Monitoring Windows systems with it can be a little different. For them NSClient++ works very well and is easy to install, even via a script, SMS, etc. http://nsclient.org/nscp/

sinping
  • 2,055
  • 14
  • 12
  • I could be miss understanding but I believe that you are required to have an agent+plugin on the server if you wish to monitor specific processes. I'm not against using an agent; I just don't want to have to configure an agent and plugin on each server that I need to monitor processes on. – nbartolomeo Apr 15 '10 at 14:56
  • True, but do you really need to monitor the process or the service it provides. It would be better to check that the server is responding to requests on port 80 rather than checking to see if the web server process is running for example. – sinping Apr 15 '10 at 15:37
  • @nbartolomeo: that is why you use a configuration manager like CFengine or puppet. – Dan Andreatta Apr 15 '10 at 15:59
  • @Dan Andreatta: Yes, that is another thing that we are looking into that I'm hoping to be able to implement along side the new monitoring software. @sinping: We do actually need to monitor specific processes. Some of the servers run weblogic and we need to know if specific modules for it are runnig not just if it is responding. – nbartolomeo Apr 16 '10 at 12:44
  • 1
    You can monitor processes via SNMP as well. See section '2c' here: http://agiletesting.blogspot.com/2005/10/mini-howto-2-system-monitoring-via.html – sinping Apr 16 '10 at 13:33
  • +1 for Nagios, I've found the SSH-based Nagios daemons much more consistent than any SNMP-based solution. No matter what, you're going to have to install something on all of those servers anyway, whether it's SNMP or the Nagios nrpe daemon. – gareth_bowles Apr 17 '10 at 04:11
3

Set up SNMP on your servers, preferably via some configuration management tool like Puppet.

Then, use a monitoring tool like Zenoss Core to monitor them. Zenoss can scan a subnet for hosts, which makes it easy to add 200 servers, and you can group/organize the servers in various ways, to determine what exactly is monitored.
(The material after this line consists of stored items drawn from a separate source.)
import Mathlib
import HarnessLib
import HarnessLib.Audit
import Summits.Parity.Statement
import Literature.Barriers.Parity.SiegelZeroDichotomy
import Literature.NumberTheory.Sieve.PrimeGapLimitPoints
import Summits.Ventures.LatticeQCDFlow.Scoring.SlidingWindowChain
import Summits.Ventures.LatticeQCDFlow.Exactness.NCMCGeneralSpaceDoeblinPowerEveryStart
import Summits.Ventures.LatticeQCDFlow.Scoring.BlockFactorStrongLaw
import Summits.Ventures.LatticeQCDFlow.Scoring.SplitChainFreshPairMoments

/-!
# The STRONG LAW for window functionals of a chain with a Doeblin power, from EVERY initial law:
# `(1/n) Σ_{i<n} φ(X_i, …, X_{i+W}) → E_π φ(Y_0)` almost surely; hence the known-mean empirical
# autocovariances and the windowed `τ_int` estimate are a.s. consistent and the Madras–Sokal window
# freezes almost surely

HONEST FRAMING: exact (Metropolis-corrected) sampling algorithms for lattice gauge theory;
figures of merit are autocorrelation/cost numbers at stated couplings and volumes; no
continuum-physics claim.

Venture `LatticeQCDFlow` (cell pub-lqcd), sub-topic `Scoring`; FANOUT row 16 (`su2-base`), GEN-9.
NEW WORK of the cell, not a published result; no definition; nothing is cited as a fact.  ASSEMBLY of
row 13's every-start strong law under a Doeblin power
(`Exactness/NCMCGeneralSpaceDoeblinPowerEveryStart.tendsto_sum_div_anyLaw_of_nHit_minorised`: shift-invariant
events of full `P_π`-measure have full `P_{μ₀}`-measure) with GEN-9's sliding-window chain
(`Scoring/SlidingWindowChain`): the window chain has a Doeblin power and invariant law `π_W`, and the
window path under `P_{μ₀}` IS that chain, so the strong law transfers to functionals of `W + 1`
consecutive states.  MARKOV-CHAIN COUNTERPART of GEN-8's `Scoring/BlockFactorStrongLaw` (there for
finite-range functionals of an i.i.d. sequence), whose abstract freezing lemma `ae_eventually_isMSWindow`
is reused verbatim.

## Content (`κ` Markov, `π` invariant, `(nHit κ m)(z,·) ≥ ε ν` for all `z`, `ε ≠ 0`; `φ` bounded
## measurable on windows; `|f| ≤ C` measurable, `f̄ = f − ∫ f dπ`, `C(t) = autocov κ π f̄ t`; `μ₀` ANY law)

* **`ae_tendsto_windowAverage_of_nHit`** — `(1/n) Σ_{i<n} φ(windowPath W x i) → E_{P_π} φ(Y_0)` for
  `P_{μ₀}`-a.e. path `x`;
* **`ae_tendsto_chain_acovHat_of_nHit`** — every known-mean empirical autocovariance of `f̄` along the
  chain is a.s. consistent: `acovHat (f̄ ∘ X) N t → C(t)` `P_{μ₀}`-a.s.;
* **`ae_tendsto_chain_tauIntWindow_of_nHit`** — `C(0) ≠ 0`: a.s., for EVERY window `W` at once,
  `tauIntWindow (Γ̂_N(·)/Γ̂_N(0)) W → τ_W = tauIntWindow (C(·)/C(0)) W`;
* **`ae_eventually_isMSWindow_chain_of_nHit`** — at a strict population crossing (`c > 0`), almost
  surely `w` IS the Madras–Sokal window of the empirical known-mean curve for all large `N`.

NOT CLAIMED: the scorers' centred `1/(N−t)` curve (its a.s. consistency needs the expansion of GEN-8's
`BlockFactorStrongLawCentred`, same argument; not restated here); rates (no law of the iterated logarithm);
unbounded `φ`.
-/

noncomputable section

open MeasureTheory ProbabilityTheory Filter Finset Preorder
open scoped ENNReal Topology
open Summit.Ventures.LatticeQCDFlow.Exactness Summit.Ventures.LatticeQCDFlow.Exactness.GeneralNCMC

namespace Summit.Ventures.LatticeQCDFlow.Scoring

variable {S : Type*} [MeasurableSpace S]

section SLLN

variable (κ : Kernel S S) [IsMarkovKernel κ] (W : ℕ) {π : Measure S} [IsProbabilityMeasure π]
  {ν : Measure S} [IsProbabilityMeasure ν] {ε : ℝ≥0∞} {m : ℕ}

/-- **THE STRONG LAW FOR WINDOW FUNCTIONALS, FROM ANY INITIAL LAW.**  `κ` Markov with invariant
probability `π` and `(nHit κ m)(z, ·) ≥ ε ν` for all `z` (`ε ≠ 0`); `φ` bounded measurable on windows of
length `W + 1`.  For EVERY initial law `μ₀`, for `P_{μ₀}`-almost every path `x`:
`(1/n) Σ_{i<n} φ(x_i, …, x_{i+W}) → ∫ φ(windowPath W x' 0) dP_π(x')`. -/
theorem ae_tendsto_windowAverage_of_nHit (hπ : Kernel.Invariant κ π) (hε : ε ≠ 0)
    (hmin : ∀ z, ε • ν ≤ nHit κ m z) {φ : (Fin (W + 1) → S) → ℝ} (hφ : Measurable φ) {C : ℝ}
    (hC : ∀ v, |φ v| ≤ C) (μ₀ : Measure S) [IsProbabilityMeasure μ₀] :
    ∀ᵐ x ∂(Kernel.trajMeasure (X := fun _ : ℕ => S) μ₀
        (fun n : ℕ => κ.comap (fun hh : (i : ↥(Finset.Iic n)) → S => hh ⟨n, Finset.mem_Iic.2 le_rfl⟩)
          (measurable_pi_apply _))),
      Tendsto (fun n : ℕ => (∑ i ∈ range n, φ (windowPath W x i)) / n) atTop
        (𝓝 (∫ x', φ (windowPath W x' 0) ∂(Kernel.trajMeasure (X := fun _ : ℕ => S) π
          (fun n : ℕ => κ.comap (fun hh : (i : ↥(Finset.Iic n)) → S => hh ⟨n, Finset.mem_Iic.2 le_rfl⟩)
            (measurable_pi_apply _))))) := by
  set P := Kernel.trajMeasure (X := fun _ : ℕ => S) μ₀
    (fun n : ℕ => κ.comap (fun hh : (i : ↥(Finset.Iic n)) → S => hh ⟨n, Finset.mem_Iic.2 le_rfl⟩)
      (measurable_pi_apply _)) with hP
  set Pπ := Kernel.trajMeasure (X := fun _ : ℕ => S) π
    (fun n : ℕ => κ.comap (fun hh : (i : ↥(Finset.Iic n)) → S => hh ⟨n, Finset.mem_Iic.2 le_rfl⟩)
      (measurable_pi_apply _)) with hPπ
  haveI hπWp : IsProbabilityMeasure (Pπ.map (fun x : ℕ → S => windowPath W x 0)) :=
    Measure.isProbabilityMeasure_map (measurable_windowPath_at 0).aemeasurable
  haveI hνWp : IsProbabilityMeasure ((Kernel.trajMeasure (X := fun _ : ℕ => S) ν
      (fun n : ℕ => κ.comap (fun hh : (i : ↥(Finset.Iic n)) → S => hh ⟨n, Finset.mem_Iic.2 le_rfl⟩)
        (measurable_pi_apply _))).map (fun x : ℕ → S => windowPath W x 0)) :=
    Measure.isProbabilityMeasure_map (measurable_windowPath_at 0).aemeasurable
  haveI hμWp : IsProbabilityMeasure (P.map (fun x : ℕ → S => windowPath W x 0)) :=
    Measure.isProbabilityMeasure_map (measurable_windowPath_at 0).aemeasurable
  have hπW : Kernel.Invariant (windowKernel κ W) (Pπ.map (fun x : ℕ → S => windowPath W x 0)) := by
    rw [hPπ]; exact invariant_windowKernel κ W hπ
  have hminW : ∀ y, ε • ((Kernel.trajMeasure (X := fun _ : ℕ => S) ν
      (fun n : ℕ => κ.comap (fun hh : (i : ↥(Finset.Iic n)) → S => hh ⟨n, Finset.mem_Iic.2 le_rfl⟩)
        (measurable_pi_apply _))).map (fun x : ℕ → S => windowPath W x 0))
      ≤ nHit (windowKernel κ W) (m + W) y := windowKernel_minorised_of_nHit κ W hmin
  -- the strong law along the window chain, from the initial-window law
  have hslln := tendsto_sum_div_anyLaw_of_nHit_minorised (κ := windowKernel κ W) hπW hε hminW hφ
    (integrable_of_bounded _ hφ hC) (P.map (fun x : ℕ → S => windowPath W x 0))
  rw [integral_map (measurable_windowPath_at 0).aemeasurable hφ.aestronglyMeasurable, hP,
    ← chain_map_windowPath κ W μ₀, ← hP] at hslln
  exact (ae_map_iff (measurable_windowPath W).aemeasurable (measurableSet_cesaroSet hφ _)).1 hslln

/-! ## Almost-sure consistency of the known-mean autocovariance estimates along the chain -/

/-- **`Γ̂_N(t) → C(t)` almost surely, from every initial law**, for the known-mean empirical
autocovariance `acovHat (f̄ ∘ X) N t` of a bounded observable (`t` arbitrary). -/
theorem ae_tendsto_chain_acovHat_of_nHit (hπ : Kernel.Invariant κ π) (hε : ε ≠ 0)
    (hmin : ∀ z, ε • ν ≤ nHit κ m z) {f : S → ℝ} (hf : Measurable f) {C : ℝ} (hC : ∀ z, |f z| ≤ C)
    (μ₀ : Measure S) [IsProbabilityMeasure μ₀] (t : ℕ) :
    ∀ᵐ x ∂(Kernel.trajMeasure (X := fun _ : ℕ => S) μ₀
        (fun n : ℕ => κ.comap (fun hh : (i : ↥(Finset.Iic n)) → S => hh ⟨n, Finset.mem_Iic.2 le_rfl⟩)
          (measurable_pi_apply _))),
      Tendsto (fun N : ℕ => acovHat (fun (i : ℕ) (x : ℕ → S) => f (x i) - ∫ z', f z' ∂π) N t x) atTop
        (𝓝 (autocov κ π (fun z => f z - ∫ z', f z' ∂π) t)) := by
  obtain ⟨hgm, hgC, -⟩ := centred_observable_bounds π hf hC
  -- the lag-`t` product read on a window of length `t + 1`
  have hφm : Measurable fun y : Fin (t + 1) → S =>
      (f (y 0) - ∫ z', f z' ∂π) * (f (y (Fin.last t)) - ∫ z', f z' ∂π) :=
    (hgm.comp (measurable_pi_apply 0)).mul (hgm.comp (measurable_pi_apply _))
  have hφC : ∀ y : Fin (t + 1) → S,
      |(f (y 0) - ∫ z', f z' ∂π) * (f (y (Fin.last t)) - ∫ z', f z' ∂π)| ≤ 2 * C * (2 * C) := fun y => by
    rw [abs_mul]
    exact mul_le_mul (hgC _) (hgC _) (abs_nonneg _) ((abs_nonneg _).trans (hgC (y 0)))
  have h := ae_tendsto_windowAverage_of_nHit κ t hπ hε hmin hφm hφC μ₀
  have hcen : ∫ x', (f (windowPath t x' 0 0) - ∫ z', f z' ∂π)
      * (f (windowPath t x' 0 (Fin.last t)) - ∫ z', f z' ∂π)
      ∂(Kernel.trajMeasure (X := fun _ : ℕ => S) π
        (fun n : ℕ => κ.comap (fun hh : (i : ↥(Finset.Iic n)) → S => hh ⟨n, Finset.mem_Iic.2 le_rfl⟩)
          (measurable_pi_apply _))) = autocov κ π (fun z => f z - ∫ z', f z' ∂π) t := by
    simp only [windowPath_apply, Fin.val_zero, Fin.val_last, Nat.add_zero]
    exact chain_autocov hπ hgm hgC 0 t
  rw [hcen] at h
  filter_upwards [h] with x hx
  refine hx.congr fun N => ?_
  simp only [acovHat_apply, windowPath_apply, Fin.val_zero, Fin.val_last, Nat.add_zero]

/-- **`τ̂_N(W) → τ_W` almost surely for EVERY window at once, from every initial law** (known-mean
curve; `C(0) ≠ 0`). -/
theorem ae_tendsto_chain_tauIntWindow_of_nHit (hπ : Kernel.Invariant κ π) (hε : ε ≠ 0)
    (hmin : ∀ z, ε • ν ≤ nHit κ m z) {f : S → ℝ} (hf : Measurable f) {C : ℝ} (hC : ∀ z, |f z| ≤ C)
    (hσ : autocov κ π (fun z => f z - ∫ z', f z' ∂π) 0 ≠ 0) (μ₀ : Measure S) [IsProbabilityMeasure μ₀] :
    ∀ᵐ x ∂(Kernel.trajMeasure (X := fun _ : ℕ => S) μ₀
        (fun n : ℕ => κ.comap (fun hh : (i : ↥(Finset.Iic n)) → S => hh ⟨n, Finset.mem_Iic.2 le_rfl⟩)
          (measurable_pi_apply _))),
      ∀ W' : ℕ, Tendsto (fun N : ℕ => tauIntWindow (fun t =>
          acovHat (fun (i : ℕ) (x : ℕ → S) => f (x i) - ∫ z', f z' ∂π) N t x
            / acovHat (fun (i : ℕ) (x : ℕ → S) => f (x i) - ∫ z', f z' ∂π) N 0 x) W') atTop
        (𝓝 (tauIntWindow (fun t => autocov κ π (fun z => f z - ∫ z', f z' ∂π) t
          / autocov κ π (fun z => f z - ∫ z', f z' ∂π) 0) W')) := by
  have hall := ae_all_iff.2 fun t : ℕ => ae_tendsto_chain_acovHat_of_nHit κ hπ hε hmin hf hC μ₀ t
  filter_upwards [hall] with x hx
  intro W'
  have hρ : ∀ t, Tendsto (fun N : ℕ => acovHat (fun (i : ℕ) (x : ℕ → S) => f (x i) - ∫ z', f z' ∂π) N t x
      / acovHat (fun (i : ℕ) (x : ℕ → S) => f (x i) - ∫ z', f z' ∂π) N 0 x) atTop
      (𝓝 (autocov κ π (fun z => f z - ∫ z', f z' ∂π) t
        / autocov κ π (fun z => f z - ∫ z', f z' ∂π) 0)) := fun t => (hx t).div (hx 0) hσ
  unfold tauIntWindow
  exact tendsto_const_nhds.add (tendsto_finsetSum _ fun t _ => hρ (t + 1))

/-- **THE MADRAS–SOKAL WINDOW OF THE KNOWN-MEAN CURVE FREEZES ALMOST SURELY ON CHAIN DATA**: if the
population curve `W ↦ τ_W` has a STRICT Madras–Sokal window `w` at `c > 0`, then from every initial law,
almost surely `w` is the MS window of the empirical curve for all large `N` (GEN-8's abstract
`ae_eventually_isMSWindow`). -/
theorem ae_eventually_isMSWindow_chain_of_nHit (hπ : Kernel.Invariant κ π) (hε : ε ≠ 0)
    (hmin : ∀ z, ε • ν ≤ nHit κ m z) {f : S → ℝ} (hf : Measurable f) {C : ℝ} (hC : ∀ z, |f z| ≤ C)
    (hσ : autocov κ π (fun z => f z - ∫ z', f z' ∂π) 0 ≠ 0) {c : ℝ} (hc : 0 < c) {w : ℕ}
    (hw : IsStrictMSWindow c (fun W' => tauIntWindow (fun t =>
      autocov κ π (fun z => f z - ∫ z', f z' ∂π) t / autocov κ π (fun z => f z - ∫ z', f z' ∂π) 0) W') w)
    (μ₀ : Measure S) [IsProbabilityMeasure μ₀] :
    ∀ᵐ x ∂(Kernel.trajMeasure (X := fun _ : ℕ => S) μ₀
        (fun n : ℕ => κ.comap (fun hh : (i : ↥(Finset.Iic n)) → S => hh ⟨n, Finset.mem_Iic.2 le_rfl⟩)
          (measurable_pi_apply _))),
      ∀ᶠ N in atTop, IsMSWindow c (fun W' => tauIntWindow (fun t =>
        acovHat (fun (i : ℕ) (x : ℕ → S) => f (x i) - ∫ z', f z' ∂π) N t x
          / acovHat (fun (i : ℕ) (x : ℕ → S) => f (x i) - ∫ z', f z' ∂π) N 0 x) W') w :=
  ae_eventually_isMSWindow (τhat := fun (N W' : ℕ) (x : ℕ → S) => tauIntWindow (fun t =>
      acovHat (fun (i : ℕ) (x : ℕ → S) => f (x i) - ∫ z', f z' ∂π) N t x
        / acovHat (fun (i : ℕ) (x : ℕ → S) => f (x i) - ∫ z', f z' ∂π) N 0 x) W') hc hw
    (ae_tendsto_chain_tauIntWindow_of_nHit κ hπ hε hmin hf hC hσ μ₀)

end SLLN

end Summit.Ventures.LatticeQCDFlow.Scoring

end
We're only monitoring a dozen devices so far, but Zenoss is very powerful yet user friendly. It has a friendly GUI, history graphs, alerts, etc.

Martijn Heemels
  • 7,438
  • 6
  • 39
  • 62
  • I think this is solution we will end up going with. Though it is also possible that It will get stuck in management discussions and never happen. – nbartolomeo Apr 16 '10 at 15:33
2

My understanding is that Nagios is more suited for smaller installations. While I have not used it, it seems that OpenNMS is better suited for the scale of your installation.

Someone wrote a comparison between Nagios and OpenNMS

Dan Andreatta
  • 5,384
  • 2
  • 23
  • 14
  • I use Nagios with over 100 servers. Configuring the initial monitoring for 100+ servers will be time consuming regardless. – Warner Apr 15 '10 at 13:53
  • There are some very large installations of Nagios monitoring 10's of thousands of hosts and services that I know of. Yahoo is a big Nagios user for instance. http://video.google.com/videoplay?docid=-2694482537942655203# is a good talk on deploying Nagios in a large scale. – 3dinfluence Apr 15 '10 at 16:49
1

The good news is that there are many solutions to handle your requirements, now you get to choose. I'd look into the following products:

Zenoss

Groundworks

Zabbix

Hyperic

Brennan
  • 1,388
  • 6
  • 18
0

If you are allowed to use SNMP, give a look at Cacti. It's more easier to add / remove hosts than Nagios and i like their interface more. Cacti has ability to monitor CPU, network interfaces, memory usage, disk space usages, and services.

user40424
  • 296
  • 2
  • 3
0

I would recommend Zabbix, It can monitor your hosts with SNMP or via a agent installed on the servers, it is very flexible and scalable. Zabbix provide host discovery, but you can also make a XML file to import your devices into its database. They recently released an API interface wich make easy to integrate the datas from the monitoring into other applications (We've successfully build an Iphone app on top of this API).

Hope this helps.

Maxwell
  • 5,026
  • 1
  • 25
  • 31